- _Aim of the exercise_
Once you have located the line containing "the rung-2 sub-line" in the material below, return it exactly along with each line after it through the line containing "hypotheses, and the".

- _Provided records_
import Summits.HodgeConjecture.HodgeConjecture.Theorems.F0P2cStubCEOfLocalThetaTypes
import HarnessLib

/-!
# Crux `H413`, (C) desk — THE ACYCLIC FOLD VEHICLE FOR THE ENGINE LETTER CE: the rung-2 road `PK + GL + LW + LR + LTpu ⟹ CE` AT THEOREMS LEVEL
# (Lines-free twin of §4 of `Cruxes/H413/Lines/F0_P2CELocalToGlobal.lean` v1; F0P2-plan (g4) ruling 2026-08-31T03:44:37Z (3), ref1 O50-1 ∕ r53 (3)(i))

Cell hodgecm-mathlib (D-0151), FLOOR 0, crux item H413 = stmt-HodgeConjecture-24833; programme P2 (socket item F0HdictE = stmt-HodgeConjecture-27455, skeleton =
the (C)-line `Cruxes/H413/Lines/F0_P2CohFinComponentIsThetaC.lean`).  Author F0P2-p01 (g3).  THEOREMS ONLY (no `def`, no instance, no named fact, no
`sorry`); `--supports stmt-HodgeConjecture-24833 --as helper`; imports NO `Cruxes/…/Lines` module (s380b): the five stub bodies of the rung-2 sub-line
`F0_P2CELocalToGlobal` v1 (tree sha16 6bf3d7538ed7ccfd) — PK :217, GL :268, LW :279, LR :348, LTpu :387 — are RESTATED VERBATIM as hypotheses, and the
conclusion is the REGISTERED engine letter CE of the (C)-line (`StubCELocalTypesTheta`, v1.2R :217–251 = the sub-line's `CETarget` :115) with `IsLocalTypeAt`
UNFOLDED, exactly as in ★ p805164 `F0P2cStubCEOfLocalThetaTypes.stubCE_of_localThetaTypes`.  HC_CM is proved only modulo the printed citations until rung 0
closes; this file proves no printed citation (PK is the engine letter; GL ∕ LW ∕ LR ∕ LTpu are in-house rows of F0P2-p03 (g3), F0P2-p02 (g2), F0P2-p04 (g3)).

WHY (ref1 O50-1): the sub-line proves CE from its stubs but cannot be imported by the (C)-line that must FOLD `stub_CE_localTypesTheta` (Lines ↔ Lines);
this Theorems file is the acyclic vehicle — the registrar's «CE FOLD» edition of the (C)-line declares `def StubPKLocalThetaClasses` (v1 :217–266 verbatim) +
`theorem stub_PK_localThetaClasses … := by sorry` and closes
`theorem stub_CE_localTypesTheta : StubCELocalTypesTheta := F0P2eCEOfRung2.stubCE_of_PK_GL_LW_LR_LTpu stub_PK_localThetaClasses ‹GL★› ‹LW★› ‹LR★› ‹LTpu★›`
⇒ registered stubs on 27455 go [CE, CF, CI, E3] → [PK, E3] in ONE skeleton (F0P2-plan (g4) ruling (4)(β)).

THE ROAD (F0P2-plan (g4), PLAN-P2 v4∕v4.1): PK (ENGINE, place-by-place: `σ_v` is `X_v(μ, ε_v, χ) ∘ κ_v⁻¹`-isotypic for local classes `ε_v`, cofinitely `[a₀]`)
[Rogawski1990 Thm 13.3.6 (c), 13.1.1; GelbartRogawski1991 Thm 5.1.1, Lem 5.1.2; HarrisKudlaSweet1996 Thm 6.1] + GL (Hasse for norm classes: a GLOBAL `a` with
the class of `ε_v` everywhere) [Omeara1963 §71 Thm 71:19] + LW (local norm witness) + LR (local re-enumeration `e ↦ e'` of Liu's type) + LTpu (local type
transport at `Equiv.prodUnique`) [MoeglinVignerasWaldspurger1987 Chap. 3; Liu2021 Lem D.1 (3)] ⟹ CE_R (the local components of `σ` ARE `X_v(μ,a,χ) ∘ κ_v⁻¹`)
⟹ CE (★ p805164 over ★ CE-L p803803).

* `isotypicComponent_comp_congr_of_equiv` — isotypy is blind to the type's isomorphism class, pulled back along any `φ` (= the sub-line's §4 lemma);
* **`stubCE_of_PK_GL_LW_LR_LTpu (hPK) (hGL) (hLW) (hLR) (hLTpu) : ‹registered CE body›`** — proof = the sub-line's `lt_of_LR_LTpu` ∘ `coreCER_of_PK_GL_LW_LT` ∘
  ★ `stubCE_of_localThetaTypes`, with CE_R never restated (it is the sequel's binder, filled by `refine`).

## References
* [Rogawski1990] Thm 13.3.6 (c), Thm 13.1.1, §12.2–12.3, §13.3.  [Rogawski1992] Thm 1.1.  [GelbartRogawski1991] Thm 5.1.1, Lem 5.1.2.  [HarrisKudlaSweet1996] Thm 6.1.
* [Liu2021] Def 4.11, Def 4.12, Rem 4.14, App. D Lem D.1 (1)(3), Thm 4.18 (2).  [Omeara1963] §63, §65 Prop 65:21, §71 Thm 71:19.  [Kudla1994] §3 Thm 3.1.
* [MoeglinVignerasWaldspurger1987] Chap. 2 II.1, Chap. 3 I.1–I.3, IV.4.  [Flath1979] Thm 3.  [Bump1997] §3.4 Prop 3.4.1.
-/

set_option autoImplicit false

-- the mandated namespace has the single-problem summit's repeated segment (`HodgeConjecture.HodgeConjecture`)
set_option linter.dupNamespace false

noncomputable section

open NumberField MeasureTheory IsDedekindDomain
open scoped Matrix ComplexOrder

namespace Summit.HodgeConjecture.HodgeConjecture.Cruxes.H413.F0P2eCEOfRung2

open Literature.NumberTheory Literature.NumberTheory.Automorphic Literature.NumberTheory.Automorphic.UnitaryGroup
open Literature.NumberTheory.Automorphic.UnitaryGroup.CotangentForms
open Literature.NumberTheory.Automorphic.IdeleClassGroup
open Literature.NumberTheory.Automorphic.Liu2021 Literature.NumberTheory.Automorphic.Liu2021.Def411WeilCarriers
open Literature.NumberTheory.Automorphic.Liu2021.Def411WeilCarriersDoubling
open Literature.NumberTheory.GelbartRogawski1991 Literature.NumberTheory.GelbartRogawski1991.UnitaryDualPair
open Literature.NumberTheory.GelbartRogawski1991.UnitaryDualPair.WeilCoinv
open Literature.RepresentationTheory Literature.RepresentationTheory.Liu2021
open Literature.NumberTheory.Rogawski1990
open Summit.HodgeConjecture.CorCM.Transposition

/-- **isotypy does not see the type within its isomorphism class — pulled back along any homomorphism** (= the sub-line's §4 lemma, restated here so
that no `Lines` module is imported): for `E : ρ ≃ ρ'` and `φ : G' →* G`, the `ρ ∘ φ`- and `ρ' ∘ φ`-isotypic components of every `ℂ[G']`-module agree
(★ `isotypicComponent_asModule_congr_type`). [cite: Bump1997, §3.4 Prop 3.4.1] -/
theorem isotypicComponent_comp_congr_of_equiv {G G' V V' W' : Type*} [Group G] [Group G'] [AddCommGroup V] [Module ℂ V]
    [AddCommGroup V'] [Module ℂ V'] [AddCommGroup W'] [Module ℂ W'] {ρ : Representation ℂ G V} {ρ' : Representation ℂ G V'}
    (E : Representation.Equiv ρ ρ') (π : Representation ℂ G' W') (φ : G' →* G) :
    isotypicComponent (MonoidAlgebra ℂ G') (Representation.asModule π) (Representation.asModule (ρ.comp φ)) =
      isotypicComponent (MonoidAlgebra ℂ G') (Representation.asModule π) (Representation.asModule (ρ'.comp φ)) :=
  Literature.RepresentationTheory.isotypicComponent_asModule_congr_type π (ρ.comp φ) (ρ'.comp φ) E.toLinearEquiv fun g w => by
    change E.toIntertwiningMap (ρ (φ g) w) = ρ' (φ g) (E.toIntertwiningMap w)
    exact Representation.IntertwiningMap.isIntertwining _ _ E.toIntertwiningMap (φ g) w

- _Result of this exercise_
`sorry`); `--supports stmt-HodgeConjecture-24833 --as helper`; imports NO `Cruxes/…/Lines` module (s380b): the five stub bodies of the rung-2 sub-line
`F0_P2CELocalToGlobal` v1 (tree sha16 6bf3d7538ed7ccfd) — PK :217, GL :268, LW :279, LR :348, LTpu :387 — are RESTATED VERBATIM as hypotheses, and the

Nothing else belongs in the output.